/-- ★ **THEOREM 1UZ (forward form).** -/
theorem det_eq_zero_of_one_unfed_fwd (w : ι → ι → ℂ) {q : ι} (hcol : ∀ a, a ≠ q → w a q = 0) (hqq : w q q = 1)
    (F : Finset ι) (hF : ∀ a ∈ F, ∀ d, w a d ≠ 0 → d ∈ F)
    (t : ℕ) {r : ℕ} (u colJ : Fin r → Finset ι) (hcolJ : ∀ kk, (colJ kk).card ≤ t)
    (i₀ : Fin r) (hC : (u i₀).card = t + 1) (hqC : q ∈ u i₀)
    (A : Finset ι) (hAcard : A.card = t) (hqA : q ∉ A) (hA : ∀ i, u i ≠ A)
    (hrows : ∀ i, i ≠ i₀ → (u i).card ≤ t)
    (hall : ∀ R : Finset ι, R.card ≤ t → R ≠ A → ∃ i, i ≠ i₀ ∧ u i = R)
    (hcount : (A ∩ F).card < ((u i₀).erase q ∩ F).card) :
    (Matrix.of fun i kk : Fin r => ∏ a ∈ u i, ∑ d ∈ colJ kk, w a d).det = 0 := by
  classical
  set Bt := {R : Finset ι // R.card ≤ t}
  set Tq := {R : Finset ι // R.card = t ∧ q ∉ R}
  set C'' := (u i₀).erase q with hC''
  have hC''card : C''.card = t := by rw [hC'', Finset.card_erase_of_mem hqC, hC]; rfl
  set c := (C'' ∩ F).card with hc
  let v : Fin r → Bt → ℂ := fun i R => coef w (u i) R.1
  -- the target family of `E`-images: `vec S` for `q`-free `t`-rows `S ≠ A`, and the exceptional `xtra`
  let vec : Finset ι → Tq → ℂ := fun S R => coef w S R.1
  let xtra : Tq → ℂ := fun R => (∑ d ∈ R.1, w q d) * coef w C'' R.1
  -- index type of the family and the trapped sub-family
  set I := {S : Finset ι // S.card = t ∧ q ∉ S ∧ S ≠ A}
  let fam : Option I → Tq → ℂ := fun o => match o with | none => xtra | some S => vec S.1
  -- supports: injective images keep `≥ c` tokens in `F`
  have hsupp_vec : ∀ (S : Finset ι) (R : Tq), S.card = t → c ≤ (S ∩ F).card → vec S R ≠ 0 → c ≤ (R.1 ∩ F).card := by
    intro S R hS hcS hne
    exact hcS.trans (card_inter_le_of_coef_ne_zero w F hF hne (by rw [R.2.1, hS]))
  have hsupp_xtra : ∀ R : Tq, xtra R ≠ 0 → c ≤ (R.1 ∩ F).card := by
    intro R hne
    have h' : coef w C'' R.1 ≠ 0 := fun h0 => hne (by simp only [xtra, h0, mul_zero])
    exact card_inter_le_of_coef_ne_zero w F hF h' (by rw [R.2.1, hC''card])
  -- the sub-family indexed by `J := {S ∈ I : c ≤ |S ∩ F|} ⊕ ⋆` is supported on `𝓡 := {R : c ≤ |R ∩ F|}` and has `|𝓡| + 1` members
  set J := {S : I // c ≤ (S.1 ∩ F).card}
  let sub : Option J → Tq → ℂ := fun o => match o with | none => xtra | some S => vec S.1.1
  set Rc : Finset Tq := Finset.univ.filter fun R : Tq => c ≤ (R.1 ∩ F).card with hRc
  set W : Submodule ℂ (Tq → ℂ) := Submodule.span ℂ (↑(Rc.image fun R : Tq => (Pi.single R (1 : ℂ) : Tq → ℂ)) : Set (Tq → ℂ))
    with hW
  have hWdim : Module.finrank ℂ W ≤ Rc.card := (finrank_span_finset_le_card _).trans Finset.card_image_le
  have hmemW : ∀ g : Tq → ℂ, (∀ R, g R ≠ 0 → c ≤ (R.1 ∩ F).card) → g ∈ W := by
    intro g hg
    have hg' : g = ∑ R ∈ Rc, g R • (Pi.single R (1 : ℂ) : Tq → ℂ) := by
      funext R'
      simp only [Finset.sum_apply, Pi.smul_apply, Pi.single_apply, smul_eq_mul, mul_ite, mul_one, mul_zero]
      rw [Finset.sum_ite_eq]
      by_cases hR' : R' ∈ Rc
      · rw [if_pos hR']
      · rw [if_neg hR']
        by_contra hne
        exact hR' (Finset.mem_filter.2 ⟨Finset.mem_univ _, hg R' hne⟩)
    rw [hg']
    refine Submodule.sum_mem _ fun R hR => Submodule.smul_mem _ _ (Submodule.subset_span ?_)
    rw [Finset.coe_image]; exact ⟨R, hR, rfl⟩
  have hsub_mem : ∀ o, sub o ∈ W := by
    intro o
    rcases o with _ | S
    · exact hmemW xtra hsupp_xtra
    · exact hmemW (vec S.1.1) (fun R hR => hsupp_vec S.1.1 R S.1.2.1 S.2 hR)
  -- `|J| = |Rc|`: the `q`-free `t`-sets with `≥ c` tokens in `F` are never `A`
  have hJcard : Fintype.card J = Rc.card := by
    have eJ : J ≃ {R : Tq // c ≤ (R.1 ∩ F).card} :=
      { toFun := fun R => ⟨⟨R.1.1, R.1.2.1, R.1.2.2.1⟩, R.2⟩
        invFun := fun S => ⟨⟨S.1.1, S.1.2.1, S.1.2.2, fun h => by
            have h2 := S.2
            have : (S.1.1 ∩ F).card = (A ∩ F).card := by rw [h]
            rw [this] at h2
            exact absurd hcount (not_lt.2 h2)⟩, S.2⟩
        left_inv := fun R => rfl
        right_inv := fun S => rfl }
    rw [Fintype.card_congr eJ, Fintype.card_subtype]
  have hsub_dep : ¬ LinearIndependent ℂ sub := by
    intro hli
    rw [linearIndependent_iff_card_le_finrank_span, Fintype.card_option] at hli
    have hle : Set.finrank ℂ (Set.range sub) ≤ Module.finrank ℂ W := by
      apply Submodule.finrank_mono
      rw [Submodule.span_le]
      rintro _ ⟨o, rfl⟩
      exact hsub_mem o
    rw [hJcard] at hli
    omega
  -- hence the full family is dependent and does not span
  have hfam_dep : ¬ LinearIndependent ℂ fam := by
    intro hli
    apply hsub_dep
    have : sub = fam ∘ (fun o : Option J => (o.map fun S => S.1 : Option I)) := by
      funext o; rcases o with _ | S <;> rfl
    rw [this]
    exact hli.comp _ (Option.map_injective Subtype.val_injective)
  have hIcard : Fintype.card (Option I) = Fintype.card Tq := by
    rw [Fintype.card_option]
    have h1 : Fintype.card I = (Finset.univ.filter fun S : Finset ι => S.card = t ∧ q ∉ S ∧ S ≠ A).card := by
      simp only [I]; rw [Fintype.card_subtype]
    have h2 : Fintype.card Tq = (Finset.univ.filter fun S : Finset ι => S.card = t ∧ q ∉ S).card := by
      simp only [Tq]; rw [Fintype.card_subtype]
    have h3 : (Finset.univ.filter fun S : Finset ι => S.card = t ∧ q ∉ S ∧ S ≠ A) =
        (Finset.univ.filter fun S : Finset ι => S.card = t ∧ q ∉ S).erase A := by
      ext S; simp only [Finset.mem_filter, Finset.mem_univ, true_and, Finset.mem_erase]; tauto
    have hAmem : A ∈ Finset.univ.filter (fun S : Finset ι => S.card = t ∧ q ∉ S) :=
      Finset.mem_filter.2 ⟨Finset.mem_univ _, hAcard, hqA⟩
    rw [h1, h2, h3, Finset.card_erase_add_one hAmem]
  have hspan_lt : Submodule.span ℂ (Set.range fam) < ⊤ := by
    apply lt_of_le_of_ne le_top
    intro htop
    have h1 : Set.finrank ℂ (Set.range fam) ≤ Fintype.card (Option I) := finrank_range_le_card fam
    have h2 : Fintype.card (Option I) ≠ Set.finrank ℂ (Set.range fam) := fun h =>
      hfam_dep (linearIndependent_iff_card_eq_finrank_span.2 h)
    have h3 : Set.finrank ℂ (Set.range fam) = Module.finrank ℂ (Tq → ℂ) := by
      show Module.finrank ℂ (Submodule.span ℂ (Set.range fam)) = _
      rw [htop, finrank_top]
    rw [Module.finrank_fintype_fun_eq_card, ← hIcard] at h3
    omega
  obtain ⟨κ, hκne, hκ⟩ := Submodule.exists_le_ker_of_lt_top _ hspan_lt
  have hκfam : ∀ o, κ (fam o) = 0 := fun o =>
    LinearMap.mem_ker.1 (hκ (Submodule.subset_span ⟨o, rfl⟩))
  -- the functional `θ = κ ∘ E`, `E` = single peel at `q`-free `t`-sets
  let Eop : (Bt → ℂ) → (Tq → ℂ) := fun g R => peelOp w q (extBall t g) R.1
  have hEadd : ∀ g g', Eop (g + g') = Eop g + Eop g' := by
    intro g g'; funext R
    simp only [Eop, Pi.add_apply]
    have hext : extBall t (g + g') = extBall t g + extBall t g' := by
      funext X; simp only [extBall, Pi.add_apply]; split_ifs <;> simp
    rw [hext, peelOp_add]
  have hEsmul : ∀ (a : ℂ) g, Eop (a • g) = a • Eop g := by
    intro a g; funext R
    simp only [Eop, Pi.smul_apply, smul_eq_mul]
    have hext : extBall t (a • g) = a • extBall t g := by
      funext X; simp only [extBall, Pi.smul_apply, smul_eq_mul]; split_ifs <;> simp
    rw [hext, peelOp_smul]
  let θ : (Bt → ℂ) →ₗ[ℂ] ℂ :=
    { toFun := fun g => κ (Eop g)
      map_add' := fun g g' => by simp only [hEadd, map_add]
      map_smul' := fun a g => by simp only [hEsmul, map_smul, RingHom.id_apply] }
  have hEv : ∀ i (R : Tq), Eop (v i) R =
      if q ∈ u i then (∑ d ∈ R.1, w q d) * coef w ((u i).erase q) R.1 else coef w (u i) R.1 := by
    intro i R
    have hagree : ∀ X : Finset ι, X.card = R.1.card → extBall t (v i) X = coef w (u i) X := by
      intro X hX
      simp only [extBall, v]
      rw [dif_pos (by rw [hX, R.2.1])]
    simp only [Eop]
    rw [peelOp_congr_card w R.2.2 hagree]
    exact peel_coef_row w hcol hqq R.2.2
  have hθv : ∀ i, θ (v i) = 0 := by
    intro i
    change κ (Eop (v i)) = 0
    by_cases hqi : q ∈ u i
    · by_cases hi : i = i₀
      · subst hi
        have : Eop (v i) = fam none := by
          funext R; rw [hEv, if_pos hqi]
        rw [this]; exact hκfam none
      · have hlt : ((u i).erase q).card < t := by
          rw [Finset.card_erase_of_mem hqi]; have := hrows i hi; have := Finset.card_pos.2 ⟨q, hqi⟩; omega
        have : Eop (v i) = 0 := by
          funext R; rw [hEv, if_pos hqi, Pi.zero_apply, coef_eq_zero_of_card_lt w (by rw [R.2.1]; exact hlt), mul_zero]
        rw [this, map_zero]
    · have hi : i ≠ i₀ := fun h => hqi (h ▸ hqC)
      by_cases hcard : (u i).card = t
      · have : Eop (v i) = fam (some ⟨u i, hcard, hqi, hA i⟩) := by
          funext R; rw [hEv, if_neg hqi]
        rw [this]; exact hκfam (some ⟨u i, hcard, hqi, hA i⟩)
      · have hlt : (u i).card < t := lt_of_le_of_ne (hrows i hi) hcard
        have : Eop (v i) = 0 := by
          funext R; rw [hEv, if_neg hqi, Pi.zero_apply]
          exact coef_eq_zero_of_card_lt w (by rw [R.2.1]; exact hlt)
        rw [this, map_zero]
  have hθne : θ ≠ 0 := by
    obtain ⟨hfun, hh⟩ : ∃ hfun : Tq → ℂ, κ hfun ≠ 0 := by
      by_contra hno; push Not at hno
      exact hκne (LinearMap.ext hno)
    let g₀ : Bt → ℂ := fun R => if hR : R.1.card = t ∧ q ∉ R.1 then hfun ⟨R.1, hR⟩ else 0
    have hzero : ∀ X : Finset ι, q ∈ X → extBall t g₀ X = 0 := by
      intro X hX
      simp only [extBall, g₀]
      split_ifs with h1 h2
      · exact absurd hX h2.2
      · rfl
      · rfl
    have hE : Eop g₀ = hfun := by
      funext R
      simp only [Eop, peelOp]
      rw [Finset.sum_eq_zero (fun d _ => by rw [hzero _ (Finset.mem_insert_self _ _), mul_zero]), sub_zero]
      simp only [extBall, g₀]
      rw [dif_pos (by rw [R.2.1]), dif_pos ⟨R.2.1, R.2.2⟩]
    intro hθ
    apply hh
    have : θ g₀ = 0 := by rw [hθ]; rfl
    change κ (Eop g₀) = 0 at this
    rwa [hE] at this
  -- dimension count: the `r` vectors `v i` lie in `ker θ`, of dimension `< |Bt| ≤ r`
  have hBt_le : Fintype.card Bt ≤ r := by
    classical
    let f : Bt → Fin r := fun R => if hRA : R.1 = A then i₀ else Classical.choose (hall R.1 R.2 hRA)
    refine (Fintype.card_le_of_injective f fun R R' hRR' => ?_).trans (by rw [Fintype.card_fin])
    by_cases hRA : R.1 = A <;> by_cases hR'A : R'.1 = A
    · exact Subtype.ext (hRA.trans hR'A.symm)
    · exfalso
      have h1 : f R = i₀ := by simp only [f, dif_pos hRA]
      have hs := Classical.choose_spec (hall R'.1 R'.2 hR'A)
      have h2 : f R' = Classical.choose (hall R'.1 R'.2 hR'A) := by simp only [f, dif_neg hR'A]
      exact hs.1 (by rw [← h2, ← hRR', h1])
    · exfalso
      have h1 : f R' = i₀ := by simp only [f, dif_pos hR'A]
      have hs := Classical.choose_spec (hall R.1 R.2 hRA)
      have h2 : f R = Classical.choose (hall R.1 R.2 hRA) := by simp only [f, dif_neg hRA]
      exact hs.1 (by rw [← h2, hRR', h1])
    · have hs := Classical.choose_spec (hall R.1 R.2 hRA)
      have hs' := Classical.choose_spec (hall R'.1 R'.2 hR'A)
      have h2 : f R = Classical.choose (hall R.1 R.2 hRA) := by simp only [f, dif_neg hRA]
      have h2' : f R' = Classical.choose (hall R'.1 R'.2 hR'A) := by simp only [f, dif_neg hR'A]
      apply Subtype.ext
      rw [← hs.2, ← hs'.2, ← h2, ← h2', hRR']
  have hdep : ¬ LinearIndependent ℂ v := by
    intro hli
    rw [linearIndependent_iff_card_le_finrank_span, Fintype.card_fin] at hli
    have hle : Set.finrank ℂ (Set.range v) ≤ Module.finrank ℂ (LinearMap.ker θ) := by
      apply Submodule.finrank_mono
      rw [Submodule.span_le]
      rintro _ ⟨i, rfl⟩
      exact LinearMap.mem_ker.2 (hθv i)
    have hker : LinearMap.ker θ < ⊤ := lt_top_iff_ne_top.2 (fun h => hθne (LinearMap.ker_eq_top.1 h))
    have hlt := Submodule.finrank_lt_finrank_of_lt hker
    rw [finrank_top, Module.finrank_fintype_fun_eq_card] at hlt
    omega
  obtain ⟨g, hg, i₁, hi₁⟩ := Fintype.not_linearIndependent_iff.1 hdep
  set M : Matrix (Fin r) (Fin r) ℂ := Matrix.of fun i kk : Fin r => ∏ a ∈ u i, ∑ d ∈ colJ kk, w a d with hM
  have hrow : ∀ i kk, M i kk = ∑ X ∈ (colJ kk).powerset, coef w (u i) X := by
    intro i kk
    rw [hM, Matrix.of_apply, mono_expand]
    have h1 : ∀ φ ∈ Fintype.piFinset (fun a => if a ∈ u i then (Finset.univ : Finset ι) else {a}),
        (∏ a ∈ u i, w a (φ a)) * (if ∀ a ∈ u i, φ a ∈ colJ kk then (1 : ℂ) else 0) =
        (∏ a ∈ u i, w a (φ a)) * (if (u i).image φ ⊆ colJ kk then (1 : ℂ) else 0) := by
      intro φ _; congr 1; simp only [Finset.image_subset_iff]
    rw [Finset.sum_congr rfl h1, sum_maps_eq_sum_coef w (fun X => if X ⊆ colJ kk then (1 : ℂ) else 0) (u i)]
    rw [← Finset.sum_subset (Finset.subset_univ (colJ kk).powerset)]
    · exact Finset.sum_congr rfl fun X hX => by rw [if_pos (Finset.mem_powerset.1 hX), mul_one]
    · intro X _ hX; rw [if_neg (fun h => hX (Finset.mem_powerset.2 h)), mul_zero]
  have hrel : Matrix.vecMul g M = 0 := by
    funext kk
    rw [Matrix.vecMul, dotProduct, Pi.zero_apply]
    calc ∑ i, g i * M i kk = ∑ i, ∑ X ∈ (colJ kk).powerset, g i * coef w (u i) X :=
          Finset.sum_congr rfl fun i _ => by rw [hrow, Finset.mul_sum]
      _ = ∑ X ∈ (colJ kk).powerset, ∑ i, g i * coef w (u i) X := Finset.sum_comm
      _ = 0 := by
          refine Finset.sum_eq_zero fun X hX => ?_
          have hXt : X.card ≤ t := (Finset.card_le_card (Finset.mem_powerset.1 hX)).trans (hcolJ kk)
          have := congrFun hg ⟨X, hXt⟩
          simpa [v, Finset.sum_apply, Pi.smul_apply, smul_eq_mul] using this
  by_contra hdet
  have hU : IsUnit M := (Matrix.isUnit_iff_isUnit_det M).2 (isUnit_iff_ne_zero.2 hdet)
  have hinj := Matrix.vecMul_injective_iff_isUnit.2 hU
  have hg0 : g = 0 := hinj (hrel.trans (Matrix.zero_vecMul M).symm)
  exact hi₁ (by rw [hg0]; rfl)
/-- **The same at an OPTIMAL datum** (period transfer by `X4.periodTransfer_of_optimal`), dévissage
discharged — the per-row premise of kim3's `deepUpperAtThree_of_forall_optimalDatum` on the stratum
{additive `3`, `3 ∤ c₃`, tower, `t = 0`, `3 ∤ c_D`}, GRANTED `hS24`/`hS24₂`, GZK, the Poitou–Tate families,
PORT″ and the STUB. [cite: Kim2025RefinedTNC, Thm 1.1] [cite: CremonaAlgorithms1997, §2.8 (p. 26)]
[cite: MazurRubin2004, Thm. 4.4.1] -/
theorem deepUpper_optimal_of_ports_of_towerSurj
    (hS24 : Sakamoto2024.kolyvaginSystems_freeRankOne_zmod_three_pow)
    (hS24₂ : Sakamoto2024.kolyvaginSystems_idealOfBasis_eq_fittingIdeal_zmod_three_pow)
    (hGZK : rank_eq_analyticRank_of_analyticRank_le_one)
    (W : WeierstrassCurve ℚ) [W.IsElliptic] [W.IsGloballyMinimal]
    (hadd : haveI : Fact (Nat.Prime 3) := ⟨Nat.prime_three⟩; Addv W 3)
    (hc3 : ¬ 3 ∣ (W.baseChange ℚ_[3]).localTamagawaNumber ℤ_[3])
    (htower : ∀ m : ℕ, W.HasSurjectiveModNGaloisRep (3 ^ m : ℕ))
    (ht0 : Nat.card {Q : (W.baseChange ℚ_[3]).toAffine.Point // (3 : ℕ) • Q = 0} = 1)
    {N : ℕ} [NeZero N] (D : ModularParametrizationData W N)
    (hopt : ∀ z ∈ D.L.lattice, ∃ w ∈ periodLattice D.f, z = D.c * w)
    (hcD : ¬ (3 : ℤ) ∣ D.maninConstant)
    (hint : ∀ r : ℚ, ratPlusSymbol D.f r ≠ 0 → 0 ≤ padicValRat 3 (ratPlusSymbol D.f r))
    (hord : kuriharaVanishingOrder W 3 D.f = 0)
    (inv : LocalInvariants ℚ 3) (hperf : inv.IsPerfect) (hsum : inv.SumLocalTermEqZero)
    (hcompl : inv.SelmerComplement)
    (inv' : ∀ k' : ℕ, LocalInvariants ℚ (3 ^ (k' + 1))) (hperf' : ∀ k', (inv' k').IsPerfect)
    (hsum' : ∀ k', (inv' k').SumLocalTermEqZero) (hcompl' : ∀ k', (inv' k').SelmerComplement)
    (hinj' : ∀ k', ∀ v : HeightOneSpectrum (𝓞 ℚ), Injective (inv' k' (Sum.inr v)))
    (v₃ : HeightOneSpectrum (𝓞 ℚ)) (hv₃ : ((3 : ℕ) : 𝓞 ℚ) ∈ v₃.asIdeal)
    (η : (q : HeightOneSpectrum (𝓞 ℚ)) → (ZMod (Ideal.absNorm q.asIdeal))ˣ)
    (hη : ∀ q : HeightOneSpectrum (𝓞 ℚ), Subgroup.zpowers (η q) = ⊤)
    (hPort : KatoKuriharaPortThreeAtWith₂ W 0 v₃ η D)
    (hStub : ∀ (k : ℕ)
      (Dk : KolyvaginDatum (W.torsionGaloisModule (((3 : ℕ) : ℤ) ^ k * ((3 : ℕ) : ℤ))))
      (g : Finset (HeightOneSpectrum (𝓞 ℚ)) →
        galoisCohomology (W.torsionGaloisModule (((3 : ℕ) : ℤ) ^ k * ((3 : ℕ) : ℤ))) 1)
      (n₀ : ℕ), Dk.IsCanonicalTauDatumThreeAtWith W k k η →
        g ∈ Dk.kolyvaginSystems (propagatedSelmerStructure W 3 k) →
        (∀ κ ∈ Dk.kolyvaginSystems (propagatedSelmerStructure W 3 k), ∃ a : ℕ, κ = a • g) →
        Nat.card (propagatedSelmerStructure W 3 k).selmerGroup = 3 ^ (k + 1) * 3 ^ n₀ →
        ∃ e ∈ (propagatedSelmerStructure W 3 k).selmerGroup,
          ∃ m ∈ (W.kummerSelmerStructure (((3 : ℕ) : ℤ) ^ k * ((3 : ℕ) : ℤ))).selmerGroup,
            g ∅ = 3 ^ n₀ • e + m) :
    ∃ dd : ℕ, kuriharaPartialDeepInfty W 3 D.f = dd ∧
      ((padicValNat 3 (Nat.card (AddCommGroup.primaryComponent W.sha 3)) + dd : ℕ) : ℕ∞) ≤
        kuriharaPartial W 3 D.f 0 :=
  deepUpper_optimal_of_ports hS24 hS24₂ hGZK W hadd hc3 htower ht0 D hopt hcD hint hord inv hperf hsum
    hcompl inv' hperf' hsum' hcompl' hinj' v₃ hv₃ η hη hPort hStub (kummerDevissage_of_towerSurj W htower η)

========

WHAT YOU ARE ASKED TO DO> After reading the material above, state how many of its lines hold the word "torsionGaloisModule". No other output is needed.

ANSWER BOX> 2